TASK -
Within the material below, transcribe exactly the lines from the one holding "intro k ν₀ νK" through the one holding "have hm := hν₀ q", keeping both ends and skipping the rest.

━━━━

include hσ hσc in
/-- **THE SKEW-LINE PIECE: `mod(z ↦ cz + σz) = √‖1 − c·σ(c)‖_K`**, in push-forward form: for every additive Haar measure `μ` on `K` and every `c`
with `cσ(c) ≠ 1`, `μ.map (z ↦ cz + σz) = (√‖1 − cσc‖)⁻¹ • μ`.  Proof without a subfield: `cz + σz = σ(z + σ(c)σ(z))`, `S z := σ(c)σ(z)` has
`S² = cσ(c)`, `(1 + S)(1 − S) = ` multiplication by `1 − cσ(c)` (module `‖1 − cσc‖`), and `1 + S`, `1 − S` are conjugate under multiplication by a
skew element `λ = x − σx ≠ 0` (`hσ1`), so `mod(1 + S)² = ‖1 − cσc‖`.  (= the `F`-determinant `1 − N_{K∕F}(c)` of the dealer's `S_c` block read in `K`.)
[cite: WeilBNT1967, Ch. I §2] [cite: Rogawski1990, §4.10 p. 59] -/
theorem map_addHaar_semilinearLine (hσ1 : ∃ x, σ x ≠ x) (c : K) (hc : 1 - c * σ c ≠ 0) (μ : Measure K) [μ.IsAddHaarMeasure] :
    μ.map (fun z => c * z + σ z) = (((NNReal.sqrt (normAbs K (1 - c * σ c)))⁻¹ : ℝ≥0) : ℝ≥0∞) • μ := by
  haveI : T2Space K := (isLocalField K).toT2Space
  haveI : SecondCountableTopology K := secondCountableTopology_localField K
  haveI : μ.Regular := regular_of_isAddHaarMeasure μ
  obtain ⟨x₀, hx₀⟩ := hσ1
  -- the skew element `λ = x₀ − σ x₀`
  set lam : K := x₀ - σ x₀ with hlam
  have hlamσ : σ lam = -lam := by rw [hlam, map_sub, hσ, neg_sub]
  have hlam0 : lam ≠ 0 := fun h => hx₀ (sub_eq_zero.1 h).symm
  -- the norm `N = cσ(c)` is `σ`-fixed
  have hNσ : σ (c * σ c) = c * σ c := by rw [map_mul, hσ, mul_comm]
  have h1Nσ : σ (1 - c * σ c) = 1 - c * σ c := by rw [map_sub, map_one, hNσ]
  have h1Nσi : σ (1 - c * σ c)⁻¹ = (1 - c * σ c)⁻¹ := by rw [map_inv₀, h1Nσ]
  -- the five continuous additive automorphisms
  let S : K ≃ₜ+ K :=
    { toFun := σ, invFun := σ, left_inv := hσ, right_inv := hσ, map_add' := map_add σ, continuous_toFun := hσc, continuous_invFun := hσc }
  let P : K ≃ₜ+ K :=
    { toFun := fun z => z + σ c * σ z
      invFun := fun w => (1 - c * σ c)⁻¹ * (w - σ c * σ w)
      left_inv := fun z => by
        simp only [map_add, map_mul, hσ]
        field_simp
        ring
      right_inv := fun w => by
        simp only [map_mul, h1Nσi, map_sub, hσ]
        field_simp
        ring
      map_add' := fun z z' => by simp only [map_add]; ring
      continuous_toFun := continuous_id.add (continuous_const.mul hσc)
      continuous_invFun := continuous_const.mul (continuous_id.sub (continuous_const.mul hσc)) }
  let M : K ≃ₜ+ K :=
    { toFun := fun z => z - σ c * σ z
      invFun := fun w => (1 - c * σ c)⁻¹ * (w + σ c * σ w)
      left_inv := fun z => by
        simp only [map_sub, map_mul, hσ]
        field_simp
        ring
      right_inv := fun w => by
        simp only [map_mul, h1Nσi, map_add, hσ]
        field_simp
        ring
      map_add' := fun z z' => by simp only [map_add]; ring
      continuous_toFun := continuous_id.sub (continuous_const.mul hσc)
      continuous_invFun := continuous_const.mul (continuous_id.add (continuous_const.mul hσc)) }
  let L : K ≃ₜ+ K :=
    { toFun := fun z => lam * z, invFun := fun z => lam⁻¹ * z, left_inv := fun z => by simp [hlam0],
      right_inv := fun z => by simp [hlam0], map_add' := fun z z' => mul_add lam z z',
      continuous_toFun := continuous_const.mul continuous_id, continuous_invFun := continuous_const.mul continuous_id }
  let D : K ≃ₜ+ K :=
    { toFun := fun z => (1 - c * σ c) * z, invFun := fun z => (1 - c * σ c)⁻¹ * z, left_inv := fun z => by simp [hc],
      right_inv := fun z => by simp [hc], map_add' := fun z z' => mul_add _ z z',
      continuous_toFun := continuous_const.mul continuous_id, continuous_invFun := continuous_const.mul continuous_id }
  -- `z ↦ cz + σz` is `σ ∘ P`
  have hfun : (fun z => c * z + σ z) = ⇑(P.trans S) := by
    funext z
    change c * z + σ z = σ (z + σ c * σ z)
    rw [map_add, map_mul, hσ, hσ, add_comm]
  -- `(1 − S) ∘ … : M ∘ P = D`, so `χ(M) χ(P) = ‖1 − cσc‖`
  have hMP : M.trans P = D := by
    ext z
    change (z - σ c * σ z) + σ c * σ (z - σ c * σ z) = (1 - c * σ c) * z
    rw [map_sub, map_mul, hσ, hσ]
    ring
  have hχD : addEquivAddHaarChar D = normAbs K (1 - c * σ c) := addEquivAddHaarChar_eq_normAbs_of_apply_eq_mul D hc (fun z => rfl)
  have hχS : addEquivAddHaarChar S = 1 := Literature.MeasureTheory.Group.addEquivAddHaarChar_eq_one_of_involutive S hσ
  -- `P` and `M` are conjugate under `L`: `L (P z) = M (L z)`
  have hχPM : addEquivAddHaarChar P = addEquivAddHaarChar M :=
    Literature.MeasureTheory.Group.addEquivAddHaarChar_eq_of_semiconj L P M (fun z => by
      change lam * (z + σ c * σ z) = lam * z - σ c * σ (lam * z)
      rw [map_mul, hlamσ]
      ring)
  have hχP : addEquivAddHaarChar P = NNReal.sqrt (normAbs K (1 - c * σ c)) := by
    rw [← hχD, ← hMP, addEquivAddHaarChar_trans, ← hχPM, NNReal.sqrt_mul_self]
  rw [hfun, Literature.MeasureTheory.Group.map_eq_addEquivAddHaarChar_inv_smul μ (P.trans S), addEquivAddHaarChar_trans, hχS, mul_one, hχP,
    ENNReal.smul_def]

━━━━

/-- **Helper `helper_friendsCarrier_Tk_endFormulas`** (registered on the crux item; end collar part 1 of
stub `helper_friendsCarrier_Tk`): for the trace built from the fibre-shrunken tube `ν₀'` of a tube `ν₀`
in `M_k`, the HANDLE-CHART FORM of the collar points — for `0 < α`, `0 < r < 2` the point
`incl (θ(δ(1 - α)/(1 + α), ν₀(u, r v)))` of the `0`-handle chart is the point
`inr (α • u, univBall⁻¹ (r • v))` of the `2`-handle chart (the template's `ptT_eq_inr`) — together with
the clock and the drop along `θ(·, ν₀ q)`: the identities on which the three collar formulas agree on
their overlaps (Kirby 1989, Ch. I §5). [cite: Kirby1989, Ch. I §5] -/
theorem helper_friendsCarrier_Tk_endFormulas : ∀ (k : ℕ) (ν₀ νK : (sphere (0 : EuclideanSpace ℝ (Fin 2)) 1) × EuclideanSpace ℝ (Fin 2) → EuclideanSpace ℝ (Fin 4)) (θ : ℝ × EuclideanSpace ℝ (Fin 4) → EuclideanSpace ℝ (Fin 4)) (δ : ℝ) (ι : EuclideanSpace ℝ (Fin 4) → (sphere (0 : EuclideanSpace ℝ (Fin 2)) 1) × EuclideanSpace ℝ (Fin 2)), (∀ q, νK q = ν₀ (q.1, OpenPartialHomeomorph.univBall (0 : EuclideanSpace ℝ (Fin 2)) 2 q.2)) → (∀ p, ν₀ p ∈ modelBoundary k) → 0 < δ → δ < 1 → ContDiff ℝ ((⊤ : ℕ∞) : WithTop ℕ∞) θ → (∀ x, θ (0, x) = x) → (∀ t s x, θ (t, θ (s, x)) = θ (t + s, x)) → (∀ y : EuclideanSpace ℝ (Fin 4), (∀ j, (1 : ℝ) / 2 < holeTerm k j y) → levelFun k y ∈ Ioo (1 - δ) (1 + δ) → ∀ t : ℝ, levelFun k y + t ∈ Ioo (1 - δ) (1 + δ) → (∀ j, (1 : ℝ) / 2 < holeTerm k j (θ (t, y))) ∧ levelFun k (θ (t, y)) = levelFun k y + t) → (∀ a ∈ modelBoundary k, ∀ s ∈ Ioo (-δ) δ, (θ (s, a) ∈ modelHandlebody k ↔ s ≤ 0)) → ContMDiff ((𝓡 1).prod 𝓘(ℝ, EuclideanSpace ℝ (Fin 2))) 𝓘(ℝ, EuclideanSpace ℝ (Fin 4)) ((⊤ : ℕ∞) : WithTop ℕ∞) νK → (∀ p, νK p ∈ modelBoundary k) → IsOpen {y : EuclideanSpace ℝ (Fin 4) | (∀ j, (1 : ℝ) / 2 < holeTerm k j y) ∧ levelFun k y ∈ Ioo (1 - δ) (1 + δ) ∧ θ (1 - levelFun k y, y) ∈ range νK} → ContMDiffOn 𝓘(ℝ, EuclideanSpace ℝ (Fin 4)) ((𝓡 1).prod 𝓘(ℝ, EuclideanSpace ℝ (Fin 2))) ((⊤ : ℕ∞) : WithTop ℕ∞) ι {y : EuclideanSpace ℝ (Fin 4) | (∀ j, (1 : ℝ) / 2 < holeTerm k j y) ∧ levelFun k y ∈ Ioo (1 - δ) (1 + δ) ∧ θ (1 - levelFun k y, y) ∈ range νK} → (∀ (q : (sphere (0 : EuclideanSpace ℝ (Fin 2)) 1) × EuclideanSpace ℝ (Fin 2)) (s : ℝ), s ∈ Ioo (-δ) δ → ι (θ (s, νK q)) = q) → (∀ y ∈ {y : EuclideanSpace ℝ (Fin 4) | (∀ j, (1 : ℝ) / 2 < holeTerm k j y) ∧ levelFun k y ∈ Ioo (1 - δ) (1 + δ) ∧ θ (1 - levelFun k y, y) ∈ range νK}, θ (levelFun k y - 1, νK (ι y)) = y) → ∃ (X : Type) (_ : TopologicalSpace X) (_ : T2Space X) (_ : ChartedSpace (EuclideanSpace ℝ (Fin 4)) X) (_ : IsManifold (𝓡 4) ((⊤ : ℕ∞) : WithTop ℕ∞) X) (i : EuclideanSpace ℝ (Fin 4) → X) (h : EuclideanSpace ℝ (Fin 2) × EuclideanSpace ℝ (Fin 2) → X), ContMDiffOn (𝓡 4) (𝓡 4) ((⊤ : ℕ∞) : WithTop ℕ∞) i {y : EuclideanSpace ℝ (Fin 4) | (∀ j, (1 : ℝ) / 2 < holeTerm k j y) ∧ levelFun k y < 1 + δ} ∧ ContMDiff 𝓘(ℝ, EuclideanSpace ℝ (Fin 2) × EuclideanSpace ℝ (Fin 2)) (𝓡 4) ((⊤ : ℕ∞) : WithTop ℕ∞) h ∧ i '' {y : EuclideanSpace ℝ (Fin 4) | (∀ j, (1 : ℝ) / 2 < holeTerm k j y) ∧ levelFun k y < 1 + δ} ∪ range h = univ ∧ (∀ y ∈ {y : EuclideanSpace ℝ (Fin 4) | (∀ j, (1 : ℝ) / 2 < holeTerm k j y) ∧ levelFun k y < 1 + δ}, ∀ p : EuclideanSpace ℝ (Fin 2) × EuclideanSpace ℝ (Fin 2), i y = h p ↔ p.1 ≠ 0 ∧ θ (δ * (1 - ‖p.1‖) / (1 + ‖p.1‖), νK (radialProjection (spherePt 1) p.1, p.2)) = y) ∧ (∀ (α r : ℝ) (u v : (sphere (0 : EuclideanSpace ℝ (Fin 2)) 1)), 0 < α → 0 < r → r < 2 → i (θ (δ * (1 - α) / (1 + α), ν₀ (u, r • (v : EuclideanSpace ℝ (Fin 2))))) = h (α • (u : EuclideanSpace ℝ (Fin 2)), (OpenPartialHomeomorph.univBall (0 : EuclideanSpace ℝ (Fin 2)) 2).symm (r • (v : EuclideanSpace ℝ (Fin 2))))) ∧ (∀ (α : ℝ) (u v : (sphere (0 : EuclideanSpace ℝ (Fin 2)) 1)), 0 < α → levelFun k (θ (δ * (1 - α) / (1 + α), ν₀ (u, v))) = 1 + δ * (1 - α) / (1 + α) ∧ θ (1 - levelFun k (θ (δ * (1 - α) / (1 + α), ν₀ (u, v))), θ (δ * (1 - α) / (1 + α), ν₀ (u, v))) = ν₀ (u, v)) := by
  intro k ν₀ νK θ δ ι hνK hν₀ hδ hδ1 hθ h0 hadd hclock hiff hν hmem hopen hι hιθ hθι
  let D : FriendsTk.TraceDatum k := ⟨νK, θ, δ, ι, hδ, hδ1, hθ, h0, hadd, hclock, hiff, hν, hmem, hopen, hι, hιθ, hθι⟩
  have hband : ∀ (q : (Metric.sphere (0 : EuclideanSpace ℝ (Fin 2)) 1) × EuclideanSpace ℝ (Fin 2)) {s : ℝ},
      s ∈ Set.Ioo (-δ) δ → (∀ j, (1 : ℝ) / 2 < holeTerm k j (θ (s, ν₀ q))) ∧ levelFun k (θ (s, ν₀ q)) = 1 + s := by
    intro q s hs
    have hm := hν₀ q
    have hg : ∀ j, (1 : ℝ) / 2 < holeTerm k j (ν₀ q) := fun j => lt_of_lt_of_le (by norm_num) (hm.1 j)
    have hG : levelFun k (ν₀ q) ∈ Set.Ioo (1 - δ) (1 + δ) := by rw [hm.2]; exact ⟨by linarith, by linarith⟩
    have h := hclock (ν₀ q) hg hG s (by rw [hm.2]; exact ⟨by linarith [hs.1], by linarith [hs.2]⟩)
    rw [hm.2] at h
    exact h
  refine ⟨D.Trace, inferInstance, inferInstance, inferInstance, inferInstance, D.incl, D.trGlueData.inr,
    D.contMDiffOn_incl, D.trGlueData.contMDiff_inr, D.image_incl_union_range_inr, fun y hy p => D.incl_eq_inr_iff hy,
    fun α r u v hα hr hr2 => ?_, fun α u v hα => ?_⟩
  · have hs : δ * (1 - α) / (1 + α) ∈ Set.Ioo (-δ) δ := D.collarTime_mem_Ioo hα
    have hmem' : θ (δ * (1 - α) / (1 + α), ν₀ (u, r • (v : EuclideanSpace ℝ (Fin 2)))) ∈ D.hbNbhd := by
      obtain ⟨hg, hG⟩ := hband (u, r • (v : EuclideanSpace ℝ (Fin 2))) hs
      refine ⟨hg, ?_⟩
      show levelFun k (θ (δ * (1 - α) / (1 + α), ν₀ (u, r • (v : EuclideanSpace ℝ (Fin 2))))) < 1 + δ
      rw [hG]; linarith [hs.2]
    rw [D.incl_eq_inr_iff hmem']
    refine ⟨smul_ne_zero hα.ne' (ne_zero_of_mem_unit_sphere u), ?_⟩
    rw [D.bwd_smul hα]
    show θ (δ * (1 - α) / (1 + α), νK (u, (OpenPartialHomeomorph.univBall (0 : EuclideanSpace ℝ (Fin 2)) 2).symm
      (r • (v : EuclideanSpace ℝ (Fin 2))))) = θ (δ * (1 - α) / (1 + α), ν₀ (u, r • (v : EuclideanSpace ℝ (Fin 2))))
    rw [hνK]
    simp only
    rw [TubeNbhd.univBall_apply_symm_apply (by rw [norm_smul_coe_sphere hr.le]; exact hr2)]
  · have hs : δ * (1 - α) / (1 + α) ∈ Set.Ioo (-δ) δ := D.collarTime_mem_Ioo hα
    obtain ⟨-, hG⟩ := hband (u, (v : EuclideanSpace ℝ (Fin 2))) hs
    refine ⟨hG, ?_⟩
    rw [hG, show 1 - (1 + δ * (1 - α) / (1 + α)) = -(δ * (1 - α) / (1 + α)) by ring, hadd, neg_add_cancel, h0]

━━━━

TASK RESULT -
  intro k ν₀ νK θ δ ι hνK hν₀ hδ hδ1 hθ h0 hadd hclock hiff hν hmem hopen hι hιθ hθι
  let D : FriendsTk.TraceDatum k := ⟨νK, θ, δ, ι, hδ, hδ1, hθ, h0, hadd, hclock, hiff, hν, hmem, hopen, hι, hιθ, hθι⟩
  have hband : ∀ (q : (Metric.sphere (0 : EuclideanSpace ℝ (Fin 2)) 1) × EuclideanSpace ℝ (Fin 2)) {s : ℝ},
      s ∈ Set.Ioo (-δ) δ → (∀ j, (1 : ℝ) / 2 < holeTerm k j (θ (s, ν₀ q))) ∧ levelFun k (θ (s, ν₀ q)) = 1 + s := by
    intro q s hs
    have hm := hν₀ q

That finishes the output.